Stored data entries

import Literature.NumberTheory.DiophantineGeometry.PlaneCurveRationalPlaceProofs
import HarnessLib

/-!
# Two-sided bounds for the number of rational places (Hasse–Weil, Stichtenoth Thm. 5.2.3) and
counting places among the zeros and poles of a function

Library file continuing the function-field chain (`FunctionFieldDivisors` … `FunctionFieldHasseWeilProofs`,
`PlaneCurveRationalPlaceProofs`). For an algebraic function field `F/𝔽_q` of one variable with full
constant field `𝔽_q` and genus `g`, `PlaneCurveRationalPlaceProofs.le_numPlacesOfDegree_one` extracts
from the Hasse–Weil theorem the lower bound `q + 1 - 2g√q ≤ N` for the number `N = N₁` of rational
places. Here we add

* `numPlacesOfDegree_one_le`: the **upper bound** `N ≤ q + 1 + 2g√q`, and the two-sided form
  `abs_numPlacesOfDegree_one_sub_le`: `|N - (q + 1)| ≤ 2g√q` (Stichtenoth Thm. 5.2.3);
* `card_le_degree_negPart_of_forall_not_mem`, `card_le_finrank_of_forall_not_mem`: a set of places
  all of which are poles of `x` has at most `deg (x)_∞ = [F : K(x)]` elements;
* `degree_posPart_principalDivisor_eq`, `card_le_degree_posPart_of_forall_ord_pos`,
  `card_le_finrank_of_forall_ord_sub_pos`: `deg (x)_0 = deg (x)_∞`, so a set of places all of which
  are zeros of `x - a` (`a ∈ K`) has at most `[F : K(x)]` elements.

These are the counting inputs of the two-sided Weil estimate for the number of rational points of a
(possibly singular) affine plane curve (Cafure–Matera 2006, eq. (1) and Lemma 5.1; Aubry–Perret 1996):
rational places at infinity and rational places above a given value `x = a` are each at most
`[F : K(x)]` in number.

## References

* H. Stichtenoth, *Algebraic Function Fields and Codes*, 2nd ed., GTM 254, Springer 2009,
  Thm. 1.4.11, Cor. 5.1.16, Thm. 5.2.1, Thm. 5.2.3. [Stichtenoth2009]
* A. Cafure, G. Matera, *Improved explicit estimates on the number of solutions of equations over a
  finite field*, Finite Fields Appl. 12 (2006) 155–185, §1 eq. (1), Lemma 5.1. [CafureMatera2006]
-/

noncomputable section

open scoped Classical IntermediateField

namespace Literature.NumberTheory.DiophantineGeometry.AlgFunctionField

universe u v

variable {K : Type u} {F : Type v} [Field K] [Field F] [Algebra K F]

/-! ### Counting places among the poles and zeros of a function -/

/-- A finite set of places all of which are poles of `x ≠ 0` has at most `deg (x)_∞` elements
(every pole lies in the support of the effective divisor `(x)_∞`, and a place has degree `≥ 1`).
[cite: Stichtenoth2009, Thm. 1.4.11] -/
theorem card_le_degree_negPart_of_forall_not_mem [IsAlgFunctionField K F] {x : F} (hx : x ≠ 0)
    (S : Finset (PlaceOver K F)) (hS : ∀ P ∈ S, x ∉ P.toValuationSubring) :
    (S.card : ℤ) ≤ Divisor.degree (principalDivisor K x)⁻ := by
  have hsub : S ⊆ ((principalDivisor K x)⁻).support := fun P hP ↦
    mem_support_negPart_principalDivisor hx (hS P hP)
  exact (Nat.cast_le.2 (Finset.card_le_card hsub)).trans (card_support_le_degree (negPart_nonneg _))

/-- A finite set of places all of which are poles of a transcendental `x` has at most `[F : K(x)]`
elements (`deg (x)_∞ = [F : K(x)]`, Stichtenoth Thm. 1.4.11). [cite: Stichtenoth2009, Thm. 1.4.11] -/
theorem card_le_finrank_of_forall_not_mem [IsAlgFunctionField K F] {x : F} (hx : Transcendental K x)
    (S : Finset (PlaceOver K F)) (hS : ∀ P ∈ S, x ∉ P.toValuationSubring) :
    S.card ≤ Module.finrank K⟮x⟯ F := by
  have hx0 : x ≠ 0 := fun h ↦ hx (h ▸ isAlgebraic_zero)
  have h := card_le_degree_negPart_of_forall_not_mem hx0 S hS
  rw [degree_negPart_principalDivisor_eq hx] at h
  exact_mod_cast h

/-- A zero of `x ≠ 0` lies in the support of the zero divisor `(x)_0 = (x)⁺`. [folklore] -/
theorem mem_support_posPart_principalDivisor [IsAlgFunctionField K F] {x : F} (hx : x ≠ 0)
    {v : PlaceOver K F} (hv : 0 < v.ord x) : v ∈ ((principalDivisor K x)⁺).support := by
  rw [Finsupp.mem_support_iff, Divisor.posPart_apply, principalDivisor_apply_of_ne_zero hx]
  have : max (v.ord x) 0 = v.ord x := max_eq_left hv.le
  omega

/-- **`deg (x)_0 = deg (x)_∞`** (Stichtenoth Thm. 1.4.11): the zero divisor and the pole divisor of
`x ≠ 0` have the same degree, since `(x) = (x)_0 - (x)_∞` has degree `0`.
[cite: Stichtenoth2009, Thm. 1.4.11] -/
theorem degree_posPart_principalDivisor_eq [IsAlgFunctionField K F] {x : F} (hx : x ≠ 0) :
    Divisor.degree (principalDivisor K x)⁺ = Divisor.degree (principalDivisor K x)⁻ := by
  have h0 := degree_principalDivisor_eq_zero (K := K) hx
  have h1 : (principalDivisor K x)⁺ - (principalDivisor K x)⁻ = principalDivisor K x :=
    posPart_sub_negPart _
  have h2 := congrArg Divisor.degree h1
  rw [map_sub, h0] at h2
  linarith

/-- A finite set of places all of which are zeros of `x ≠ 0` has at most `deg (x)_0 = deg (x)_∞`
elements. [cite: Stichtenoth2009, Thm. 1.4.11] -/
theorem card_le_degree_posPart_of_forall_ord_pos [IsAlgFunctionField K F] {x : F} (hx : x ≠ 0)
    (S : Finset (PlaceOver K F)) (hS : ∀ P ∈ S, 0 < P.ord x) :
    (S.card : ℤ) ≤ Divisor.degree (principalDivisor K x)⁻ := by
  have hsub : S ⊆ ((principalDivisor K x)⁺).support := fun P hP ↦
    mem_support_posPart_principalDivisor hx (hS P hP)
  rw [← degree_posPart_principalDivisor_eq hx]
  exact (Nat.cast_le.2 (Finset.card_le_card hsub)).trans (card_support_le_degree (posPart_nonneg _))

/-- Translating a transcendental element by a constant keeps it transcendental. [folklore] -/
theorem transcendental_sub_algebraMap {x : F} (hx : Transcendental K x) (a : K) :
    Transcendental K (x - algebraMap K F a) := fun h ↦
  hx (by simpa using h.add (isAlgebraic_algebraMap a))

/-- `K(x - a) = K(x)` for a constant `a`. [folklore] -/
theorem adjoin_simple_sub_algebraMap (x : F) (a : K) : K⟮x - algebraMap K F a⟯ = K⟮x⟯ := by
  apply le_antisymm
  · rw [IntermediateField.adjoin_simple_le_iff]
    exact sub_mem (IntermediateField.mem_adjoin_simple_self K x) (algebraMap_mem _ a)
  · rw [IntermediateField.adjoin_simple_le_iff]
    have h := add_mem (IntermediateField.mem_adjoin_simple_self K (x - algebraMap K F a))
      (algebraMap_mem K⟮x - algebraMap K F a⟯ a)
    simpa using h

/-- **At most `[F : K(x)]` places lie above `x = a`.** A finite set of places all of which are zeros
of `x - a` (`x` transcendental, `a ∈ K`) has at most `[F : K(x)]` elements:
`deg (x - a)_0 = deg (x - a)_∞ = [F : K(x - a)] = [F : K(x)]` (Stichtenoth Thm. 1.4.11).
[cite: Stichtenoth2009, Thm. 1.4.11] -/
theorem card_le_finrank_of_forall_ord_sub_pos [IsAlgFunctionField K F] {x : F}
    (hx : Transcendental K x) (a : K) (S : Finset (PlaceOver K F))
    (hS : ∀ P ∈ S, 0 < P.ord (x - algebraMap K F a)) :
    S.card ≤ Module.finrank K⟮x⟯ F := by
  have hz := transcendental_sub_algebraMap hx a
  have hz0 : x - algebraMap K F a ≠ 0 := fun h ↦ hz (h ▸ isAlgebraic_zero)
  have h := card_le_degree_posPart_of_forall_ord_pos hz0 S hS
  rw [degree_negPart_principalDivisor_eq hz, adjoin_simple_sub_algebraMap] at h
  exact_mod_cast h

/-! ### The Hasse–Weil upper bound for the number of rational places -/

section Finite

variable [Fintype K] [IsAlgFunctionField K F] [IsIntegrallyClosedIn K F]

/-- **The Hasse–Weil bound (Stichtenoth Thm. 5.2.3), upper half:** the number `N` of rational
places of a function field `F/𝔽_q` with full constant field `𝔽_q` and genus `g` satisfies
`N ≤ q + 1 + 2g√q`. From `N = q + 1 - ∑_{i=1}^{2g} αᵢ` (Cor. 5.1.16) with `|αᵢ| = √q`
(Thm. 5.2.1, `hasseWeil_holds`), using `Re αᵢ ≥ -|αᵢ|`. [cite: Stichtenoth2009, Thm. 5.2.3] -/
theorem numPlacesOfDegree_one_le :
    (numPlacesOfDegree K F 1 : ℝ) ≤
      (Fintype.card K : ℝ) + 1 + 2 * genus K F * √(Fintype.card K : ℝ) := by
  obtain ⟨α, hα, hN⟩ := exists_pointCount_eq_of_facts (K := K) (F := F)
    lSeries_eq_polynomial_holds hasseWeil_holds
  have h1 := congrArg Complex.re (hN 1 one_pos)
  rw [pointCount_one] at h1
  simp only [pow_one, Complex.natCast_re, Complex.sub_re, Complex.add_re, Complex.one_re,
    Complex.re_sum] at h1
  have hre : ∀ i, -√(Fintype.card K : ℝ) ≤ (α i).re := fun i ↦ by
    have h := Complex.abs_re_le_norm (α i)
    rw [hα i] at h
    exact (abs_le.1 h).1
  have hsum : -(2 * genus K F * √(Fintype.card K : ℝ)) ≤ ∑ i, (α i).re := by
    calc -(2 * genus K F * √(Fintype.card K : ℝ))
          = ∑ _i : Fin (2 * genus K F), -√(Fintype.card K : ℝ) := by simp
      _ ≤ ∑ i, (α i).re := Finset.sum_le_sum fun i _ ↦ hre i
  rw [h1]
  linarith

/-- **The Hasse–Weil bound (Stichtenoth Thm. 5.2.3):** `|N - (q + 1)| ≤ 2g√q` for the number `N` of
rational places of a function field `F/𝔽_q` with full constant field `𝔽_q` and genus `g`.
[cite: Stichtenoth2009, Thm. 5.2.3] -/
theorem abs_numPlacesOfDegree_one_sub_le :
    |(numPlacesOfDegree K F 1 : ℝ) - ((Fintype.card K : ℝ) + 1)| ≤
      2 * genus K F * √(Fintype.card K : ℝ) := by
  rw [abs_le]
  have h1 := le_numPlacesOfDegree_one (K := K) (F := F)
  have h2 := numPlacesOfDegree_one_le (K := K) (F := F)
  constructor <;> linarith

/-- The number of rational places, as the cardinality of the finite set of places of degree one, in
the two-sided Hasse–Weil form: `q + 1 - 2g√q ≤ #{P : deg P = 1} ≤ q + 1 + 2g√q`.
[cite: Stichtenoth2009, Thm. 5.2.3] -/
theorem card_toFinset_degree_eq_one_mem_Icc :
    ((finite_setOf_degree_eq (K := K) (F := F) 1).toFinset.card : ℝ) ∈
      Set.Icc ((Fintype.card K : ℝ) + 1 - 2 * genus K F * √(Fintype.card K : ℝ))
        ((Fintype.card K : ℝ) + 1 + 2 * genus K F * √(Fintype.card K : ℝ)) := by
  rw [← numPlacesOfDegree_eq_card]
  exact ⟨le_numPlacesOfDegree_one, numPlacesOfDegree_one_le⟩

end Finite

end Literature.NumberTheory.DiophantineGeometry.AlgFunctionField

end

Prompt ▸ When the entries above show the word "NumberTheory" in a line, copy that line out.

Your response ▸
import Literature.NumberTheory.DiophantineGeometry.PlaneCurveRationalPlaceProofs
namespace Literature.NumberTheory.DiophantineGeometry.AlgFunctionField
end Literature.NumberTheory.DiophantineGeometry.AlgFunctionField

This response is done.